▼▼▼
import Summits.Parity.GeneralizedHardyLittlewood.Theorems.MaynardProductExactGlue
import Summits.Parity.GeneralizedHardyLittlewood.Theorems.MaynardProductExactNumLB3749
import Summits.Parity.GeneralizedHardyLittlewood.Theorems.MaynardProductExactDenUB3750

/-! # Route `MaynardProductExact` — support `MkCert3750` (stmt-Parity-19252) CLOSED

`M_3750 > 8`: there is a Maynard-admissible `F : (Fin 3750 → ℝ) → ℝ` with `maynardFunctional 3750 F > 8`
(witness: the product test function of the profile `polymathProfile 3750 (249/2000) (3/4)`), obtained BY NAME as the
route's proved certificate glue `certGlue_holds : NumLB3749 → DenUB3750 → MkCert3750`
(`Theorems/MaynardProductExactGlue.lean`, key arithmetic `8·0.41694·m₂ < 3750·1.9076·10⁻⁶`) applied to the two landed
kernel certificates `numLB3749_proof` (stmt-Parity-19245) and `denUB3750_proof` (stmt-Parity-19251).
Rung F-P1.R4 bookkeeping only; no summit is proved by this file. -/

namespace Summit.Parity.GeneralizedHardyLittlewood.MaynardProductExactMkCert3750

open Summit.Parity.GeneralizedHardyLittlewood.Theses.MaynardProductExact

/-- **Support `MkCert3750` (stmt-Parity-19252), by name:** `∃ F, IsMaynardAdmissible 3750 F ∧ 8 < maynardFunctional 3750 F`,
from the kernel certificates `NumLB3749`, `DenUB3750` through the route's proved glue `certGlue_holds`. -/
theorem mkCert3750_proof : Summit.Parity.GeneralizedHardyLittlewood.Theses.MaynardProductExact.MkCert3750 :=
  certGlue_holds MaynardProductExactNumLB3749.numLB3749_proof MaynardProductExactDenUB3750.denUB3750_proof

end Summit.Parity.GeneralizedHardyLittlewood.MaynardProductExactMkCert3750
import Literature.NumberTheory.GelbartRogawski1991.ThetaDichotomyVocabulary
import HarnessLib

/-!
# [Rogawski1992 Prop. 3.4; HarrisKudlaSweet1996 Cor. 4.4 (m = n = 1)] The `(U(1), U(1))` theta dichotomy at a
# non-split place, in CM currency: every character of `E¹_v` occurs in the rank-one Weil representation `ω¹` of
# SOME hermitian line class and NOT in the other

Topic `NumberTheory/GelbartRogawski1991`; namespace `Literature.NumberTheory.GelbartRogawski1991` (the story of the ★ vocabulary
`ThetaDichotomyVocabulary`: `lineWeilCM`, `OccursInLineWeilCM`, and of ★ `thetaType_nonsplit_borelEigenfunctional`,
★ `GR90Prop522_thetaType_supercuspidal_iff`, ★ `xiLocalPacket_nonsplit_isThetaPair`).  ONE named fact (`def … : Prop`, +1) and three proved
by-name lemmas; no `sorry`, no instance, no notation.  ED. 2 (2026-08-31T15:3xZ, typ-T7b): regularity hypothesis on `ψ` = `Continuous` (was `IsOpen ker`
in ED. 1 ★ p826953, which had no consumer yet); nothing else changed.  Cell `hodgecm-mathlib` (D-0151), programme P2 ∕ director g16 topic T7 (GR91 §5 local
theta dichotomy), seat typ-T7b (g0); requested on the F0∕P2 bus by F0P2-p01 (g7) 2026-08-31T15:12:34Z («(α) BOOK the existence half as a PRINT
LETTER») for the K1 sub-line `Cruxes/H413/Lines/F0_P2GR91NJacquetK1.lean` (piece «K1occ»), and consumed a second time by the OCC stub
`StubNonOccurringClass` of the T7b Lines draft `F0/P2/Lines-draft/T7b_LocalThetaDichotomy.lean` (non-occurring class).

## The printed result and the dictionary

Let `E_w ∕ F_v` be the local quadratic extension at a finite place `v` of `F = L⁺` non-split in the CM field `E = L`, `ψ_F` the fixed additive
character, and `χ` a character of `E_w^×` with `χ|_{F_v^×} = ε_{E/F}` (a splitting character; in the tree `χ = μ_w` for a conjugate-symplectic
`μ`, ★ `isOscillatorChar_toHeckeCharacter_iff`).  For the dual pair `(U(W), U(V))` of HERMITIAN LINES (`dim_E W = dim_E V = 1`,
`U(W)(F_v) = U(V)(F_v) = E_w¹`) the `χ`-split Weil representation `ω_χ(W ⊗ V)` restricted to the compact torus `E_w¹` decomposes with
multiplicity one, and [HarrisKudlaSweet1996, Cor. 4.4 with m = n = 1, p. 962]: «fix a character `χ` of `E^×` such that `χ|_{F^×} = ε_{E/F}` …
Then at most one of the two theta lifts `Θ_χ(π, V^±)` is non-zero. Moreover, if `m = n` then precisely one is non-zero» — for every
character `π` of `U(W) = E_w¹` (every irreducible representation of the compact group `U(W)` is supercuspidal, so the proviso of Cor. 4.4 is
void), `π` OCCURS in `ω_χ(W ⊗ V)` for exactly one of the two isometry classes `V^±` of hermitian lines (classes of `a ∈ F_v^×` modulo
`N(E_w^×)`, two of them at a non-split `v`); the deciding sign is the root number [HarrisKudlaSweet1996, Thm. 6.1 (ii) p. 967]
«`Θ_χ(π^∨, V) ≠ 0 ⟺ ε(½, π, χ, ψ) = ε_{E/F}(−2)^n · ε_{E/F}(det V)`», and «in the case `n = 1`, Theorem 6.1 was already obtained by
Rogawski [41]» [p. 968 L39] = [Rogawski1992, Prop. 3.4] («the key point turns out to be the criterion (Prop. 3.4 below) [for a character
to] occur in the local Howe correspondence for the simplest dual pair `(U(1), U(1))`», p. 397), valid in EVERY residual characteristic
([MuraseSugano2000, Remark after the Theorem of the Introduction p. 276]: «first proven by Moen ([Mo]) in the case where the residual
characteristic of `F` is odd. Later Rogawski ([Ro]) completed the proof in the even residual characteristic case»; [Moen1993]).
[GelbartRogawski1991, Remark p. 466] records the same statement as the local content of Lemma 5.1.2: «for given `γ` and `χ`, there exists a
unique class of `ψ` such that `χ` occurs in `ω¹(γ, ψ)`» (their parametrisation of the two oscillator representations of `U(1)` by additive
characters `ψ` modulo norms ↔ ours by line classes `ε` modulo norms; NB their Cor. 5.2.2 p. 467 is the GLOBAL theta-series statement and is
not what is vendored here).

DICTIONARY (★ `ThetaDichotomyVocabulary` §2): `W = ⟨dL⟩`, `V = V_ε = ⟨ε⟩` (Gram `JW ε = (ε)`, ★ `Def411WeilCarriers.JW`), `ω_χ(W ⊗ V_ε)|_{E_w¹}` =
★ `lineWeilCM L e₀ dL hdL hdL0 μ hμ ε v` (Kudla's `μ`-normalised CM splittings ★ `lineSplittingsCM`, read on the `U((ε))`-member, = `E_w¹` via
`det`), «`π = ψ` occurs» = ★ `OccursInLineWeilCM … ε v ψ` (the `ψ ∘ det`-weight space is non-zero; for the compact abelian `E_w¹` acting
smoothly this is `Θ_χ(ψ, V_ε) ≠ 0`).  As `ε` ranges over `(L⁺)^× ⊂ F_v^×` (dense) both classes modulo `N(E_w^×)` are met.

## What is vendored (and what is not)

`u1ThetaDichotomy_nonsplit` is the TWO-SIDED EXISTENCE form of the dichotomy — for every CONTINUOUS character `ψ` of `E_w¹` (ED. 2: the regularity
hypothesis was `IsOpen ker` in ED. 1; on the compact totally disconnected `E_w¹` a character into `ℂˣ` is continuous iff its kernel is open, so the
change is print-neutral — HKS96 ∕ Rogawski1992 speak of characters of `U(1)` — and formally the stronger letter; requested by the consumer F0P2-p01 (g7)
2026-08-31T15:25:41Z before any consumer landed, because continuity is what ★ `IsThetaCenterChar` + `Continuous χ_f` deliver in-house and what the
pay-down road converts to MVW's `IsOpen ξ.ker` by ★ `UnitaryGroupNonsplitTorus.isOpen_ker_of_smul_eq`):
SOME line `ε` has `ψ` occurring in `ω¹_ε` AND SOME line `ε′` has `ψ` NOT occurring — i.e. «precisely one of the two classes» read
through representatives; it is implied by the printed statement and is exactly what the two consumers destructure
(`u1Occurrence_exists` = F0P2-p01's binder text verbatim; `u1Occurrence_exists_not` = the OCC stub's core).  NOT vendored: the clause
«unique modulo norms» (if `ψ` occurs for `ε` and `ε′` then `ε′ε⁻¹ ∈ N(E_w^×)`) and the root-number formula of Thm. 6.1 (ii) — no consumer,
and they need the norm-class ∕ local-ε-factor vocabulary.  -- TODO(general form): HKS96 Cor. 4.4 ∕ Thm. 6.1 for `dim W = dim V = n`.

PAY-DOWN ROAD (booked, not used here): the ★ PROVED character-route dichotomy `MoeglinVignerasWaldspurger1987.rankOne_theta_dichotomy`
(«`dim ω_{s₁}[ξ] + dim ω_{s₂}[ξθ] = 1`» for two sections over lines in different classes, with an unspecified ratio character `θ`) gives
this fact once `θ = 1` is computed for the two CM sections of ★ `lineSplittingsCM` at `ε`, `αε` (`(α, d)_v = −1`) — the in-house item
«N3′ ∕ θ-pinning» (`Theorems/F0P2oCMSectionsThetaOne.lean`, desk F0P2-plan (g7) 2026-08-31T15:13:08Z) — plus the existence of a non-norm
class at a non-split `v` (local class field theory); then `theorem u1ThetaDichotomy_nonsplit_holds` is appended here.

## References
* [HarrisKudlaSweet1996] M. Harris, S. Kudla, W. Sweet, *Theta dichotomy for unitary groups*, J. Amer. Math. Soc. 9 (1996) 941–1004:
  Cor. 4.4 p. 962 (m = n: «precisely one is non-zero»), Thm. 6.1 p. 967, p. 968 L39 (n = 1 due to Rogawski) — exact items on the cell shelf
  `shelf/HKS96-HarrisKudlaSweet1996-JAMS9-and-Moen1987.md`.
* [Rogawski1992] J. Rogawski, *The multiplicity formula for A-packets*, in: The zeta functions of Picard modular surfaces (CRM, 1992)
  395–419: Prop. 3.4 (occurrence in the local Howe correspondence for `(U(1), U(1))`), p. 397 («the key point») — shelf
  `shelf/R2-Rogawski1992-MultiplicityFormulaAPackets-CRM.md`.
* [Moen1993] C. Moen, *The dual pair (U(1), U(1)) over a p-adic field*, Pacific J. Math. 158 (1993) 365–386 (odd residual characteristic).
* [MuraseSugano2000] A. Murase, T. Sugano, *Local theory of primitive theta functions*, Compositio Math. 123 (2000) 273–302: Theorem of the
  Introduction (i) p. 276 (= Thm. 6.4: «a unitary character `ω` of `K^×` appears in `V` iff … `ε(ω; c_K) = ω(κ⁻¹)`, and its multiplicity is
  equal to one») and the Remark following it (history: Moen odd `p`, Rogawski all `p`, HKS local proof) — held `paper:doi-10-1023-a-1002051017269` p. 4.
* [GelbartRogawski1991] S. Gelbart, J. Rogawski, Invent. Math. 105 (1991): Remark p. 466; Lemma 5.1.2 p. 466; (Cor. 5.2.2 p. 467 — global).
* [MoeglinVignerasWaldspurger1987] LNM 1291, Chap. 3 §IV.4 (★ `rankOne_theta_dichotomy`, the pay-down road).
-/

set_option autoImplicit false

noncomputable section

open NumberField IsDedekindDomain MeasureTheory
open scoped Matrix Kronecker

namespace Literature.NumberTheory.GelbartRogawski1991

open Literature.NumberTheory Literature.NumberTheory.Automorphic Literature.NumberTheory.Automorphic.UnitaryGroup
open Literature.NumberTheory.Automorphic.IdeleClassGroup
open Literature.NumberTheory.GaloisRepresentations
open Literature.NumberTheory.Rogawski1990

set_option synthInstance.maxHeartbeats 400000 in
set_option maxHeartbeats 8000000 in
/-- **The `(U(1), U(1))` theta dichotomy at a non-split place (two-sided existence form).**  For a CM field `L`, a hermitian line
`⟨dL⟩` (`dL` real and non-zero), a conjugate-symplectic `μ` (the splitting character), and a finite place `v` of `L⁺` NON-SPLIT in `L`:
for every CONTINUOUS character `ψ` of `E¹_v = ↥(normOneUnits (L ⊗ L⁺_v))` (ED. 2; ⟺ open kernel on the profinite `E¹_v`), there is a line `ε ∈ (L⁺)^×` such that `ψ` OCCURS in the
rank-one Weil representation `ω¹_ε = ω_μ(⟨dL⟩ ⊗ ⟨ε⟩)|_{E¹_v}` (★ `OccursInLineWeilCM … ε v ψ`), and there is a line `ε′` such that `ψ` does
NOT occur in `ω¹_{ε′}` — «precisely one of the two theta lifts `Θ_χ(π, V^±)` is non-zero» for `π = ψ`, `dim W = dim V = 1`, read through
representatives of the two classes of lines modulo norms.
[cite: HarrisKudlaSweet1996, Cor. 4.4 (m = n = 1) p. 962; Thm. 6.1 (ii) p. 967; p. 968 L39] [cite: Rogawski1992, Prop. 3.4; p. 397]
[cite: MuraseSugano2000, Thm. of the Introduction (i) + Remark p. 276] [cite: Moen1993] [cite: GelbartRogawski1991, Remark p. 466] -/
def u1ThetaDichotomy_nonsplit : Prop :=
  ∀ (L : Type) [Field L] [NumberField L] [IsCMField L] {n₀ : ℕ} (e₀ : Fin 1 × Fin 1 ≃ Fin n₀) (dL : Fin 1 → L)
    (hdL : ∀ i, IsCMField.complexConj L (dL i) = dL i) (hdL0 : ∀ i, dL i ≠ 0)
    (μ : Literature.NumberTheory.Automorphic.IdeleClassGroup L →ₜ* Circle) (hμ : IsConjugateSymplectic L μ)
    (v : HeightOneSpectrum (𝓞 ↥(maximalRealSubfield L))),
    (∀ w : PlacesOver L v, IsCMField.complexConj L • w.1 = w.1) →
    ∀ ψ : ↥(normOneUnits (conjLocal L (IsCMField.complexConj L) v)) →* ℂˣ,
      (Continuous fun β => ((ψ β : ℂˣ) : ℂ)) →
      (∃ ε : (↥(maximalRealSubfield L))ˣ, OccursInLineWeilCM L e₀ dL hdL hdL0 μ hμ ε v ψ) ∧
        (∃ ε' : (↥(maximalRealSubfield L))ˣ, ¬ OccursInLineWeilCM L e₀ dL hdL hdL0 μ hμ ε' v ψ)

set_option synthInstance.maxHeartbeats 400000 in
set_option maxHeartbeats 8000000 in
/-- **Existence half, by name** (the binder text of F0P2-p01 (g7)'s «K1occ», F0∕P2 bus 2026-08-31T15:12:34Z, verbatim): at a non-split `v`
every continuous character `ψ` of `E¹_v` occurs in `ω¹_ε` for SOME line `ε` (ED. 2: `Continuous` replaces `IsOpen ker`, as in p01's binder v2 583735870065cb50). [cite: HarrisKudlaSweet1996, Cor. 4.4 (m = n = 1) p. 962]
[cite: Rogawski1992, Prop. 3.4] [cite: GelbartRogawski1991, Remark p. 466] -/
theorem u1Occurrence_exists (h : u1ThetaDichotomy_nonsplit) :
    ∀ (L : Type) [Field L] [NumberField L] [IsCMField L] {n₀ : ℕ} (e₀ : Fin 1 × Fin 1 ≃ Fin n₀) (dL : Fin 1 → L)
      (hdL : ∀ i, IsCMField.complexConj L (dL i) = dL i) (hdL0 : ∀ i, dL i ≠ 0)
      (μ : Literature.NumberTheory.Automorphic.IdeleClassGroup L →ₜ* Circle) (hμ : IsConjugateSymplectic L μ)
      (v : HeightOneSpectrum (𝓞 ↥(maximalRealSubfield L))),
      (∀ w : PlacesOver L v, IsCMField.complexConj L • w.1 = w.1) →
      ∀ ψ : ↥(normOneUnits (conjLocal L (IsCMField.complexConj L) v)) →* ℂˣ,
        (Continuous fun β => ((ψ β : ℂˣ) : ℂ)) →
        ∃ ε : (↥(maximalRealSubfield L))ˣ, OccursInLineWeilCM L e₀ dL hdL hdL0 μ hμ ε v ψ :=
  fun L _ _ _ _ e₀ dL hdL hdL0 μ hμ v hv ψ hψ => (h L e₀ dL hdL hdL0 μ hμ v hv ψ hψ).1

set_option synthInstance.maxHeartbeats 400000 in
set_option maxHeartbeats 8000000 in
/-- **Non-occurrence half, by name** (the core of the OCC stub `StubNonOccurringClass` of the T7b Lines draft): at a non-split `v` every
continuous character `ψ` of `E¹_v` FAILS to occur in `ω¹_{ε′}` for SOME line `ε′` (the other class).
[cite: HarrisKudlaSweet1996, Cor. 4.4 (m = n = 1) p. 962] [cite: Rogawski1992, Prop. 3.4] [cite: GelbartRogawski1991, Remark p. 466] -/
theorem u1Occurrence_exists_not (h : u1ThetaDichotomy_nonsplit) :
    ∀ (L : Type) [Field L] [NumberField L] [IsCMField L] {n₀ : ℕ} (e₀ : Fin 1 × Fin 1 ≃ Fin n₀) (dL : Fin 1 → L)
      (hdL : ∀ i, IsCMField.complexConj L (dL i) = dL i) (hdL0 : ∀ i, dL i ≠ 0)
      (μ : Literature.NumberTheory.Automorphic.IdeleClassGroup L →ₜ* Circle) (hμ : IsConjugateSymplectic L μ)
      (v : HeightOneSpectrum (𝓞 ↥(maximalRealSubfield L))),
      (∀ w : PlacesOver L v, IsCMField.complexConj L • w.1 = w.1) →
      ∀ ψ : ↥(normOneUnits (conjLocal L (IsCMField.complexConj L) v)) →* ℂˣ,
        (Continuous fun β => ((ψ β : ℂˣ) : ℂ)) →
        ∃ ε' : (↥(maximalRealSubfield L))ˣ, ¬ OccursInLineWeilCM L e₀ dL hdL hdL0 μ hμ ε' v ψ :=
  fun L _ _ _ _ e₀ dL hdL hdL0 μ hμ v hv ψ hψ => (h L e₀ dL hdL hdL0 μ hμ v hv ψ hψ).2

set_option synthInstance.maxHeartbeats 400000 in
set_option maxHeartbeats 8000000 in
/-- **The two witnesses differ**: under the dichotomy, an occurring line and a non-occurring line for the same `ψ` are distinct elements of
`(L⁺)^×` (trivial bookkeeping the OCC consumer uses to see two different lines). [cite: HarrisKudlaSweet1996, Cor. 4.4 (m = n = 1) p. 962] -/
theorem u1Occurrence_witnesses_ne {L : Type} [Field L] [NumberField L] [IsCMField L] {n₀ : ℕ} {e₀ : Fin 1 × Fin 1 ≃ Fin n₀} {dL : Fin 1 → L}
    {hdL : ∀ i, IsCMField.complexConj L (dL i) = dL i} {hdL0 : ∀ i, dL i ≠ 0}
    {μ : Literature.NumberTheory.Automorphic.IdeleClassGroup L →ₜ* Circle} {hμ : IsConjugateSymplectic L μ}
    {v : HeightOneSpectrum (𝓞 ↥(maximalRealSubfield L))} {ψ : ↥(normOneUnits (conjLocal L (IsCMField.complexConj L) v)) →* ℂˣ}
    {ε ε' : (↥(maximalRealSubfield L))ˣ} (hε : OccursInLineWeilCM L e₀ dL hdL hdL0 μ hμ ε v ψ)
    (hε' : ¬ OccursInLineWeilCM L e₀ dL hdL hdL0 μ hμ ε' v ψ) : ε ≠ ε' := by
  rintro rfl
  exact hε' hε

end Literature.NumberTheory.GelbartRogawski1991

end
▲▲▲
**YOUR OBJECTIVE**
Return nothing but the lines from the top of the records above through the line that has "route's proved certificate". Keep each one exact.

**WRITTEN REPLY**
import Summits.Parity.GeneralizedHardyLittlewood.Theorems.MaynardProductExactGlue
import Summits.Parity.GeneralizedHardyLittlewood.Theorems.MaynardProductExactNumLB3749
import Summits.Parity.GeneralizedHardyLittlewood.Theorems.MaynardProductExactDenUB3750

/-! # Route `MaynardProductExact` — support `MkCert3750` (stmt-Parity-19252) CLOSED

`M_3750 > 8`: there is a Maynard-admissible `F : (Fin 3750 → ℝ) → ℝ` with `maynardFunctional 3750 F > 8`
(witness: the product test function of the profile `polymathProfile 3750 (249/2000) (3/4)`), obtained BY NAME as the
route's proved certificate glue `certGlue_holds : NumLB3749 → DenUB3750 → MkCert3750`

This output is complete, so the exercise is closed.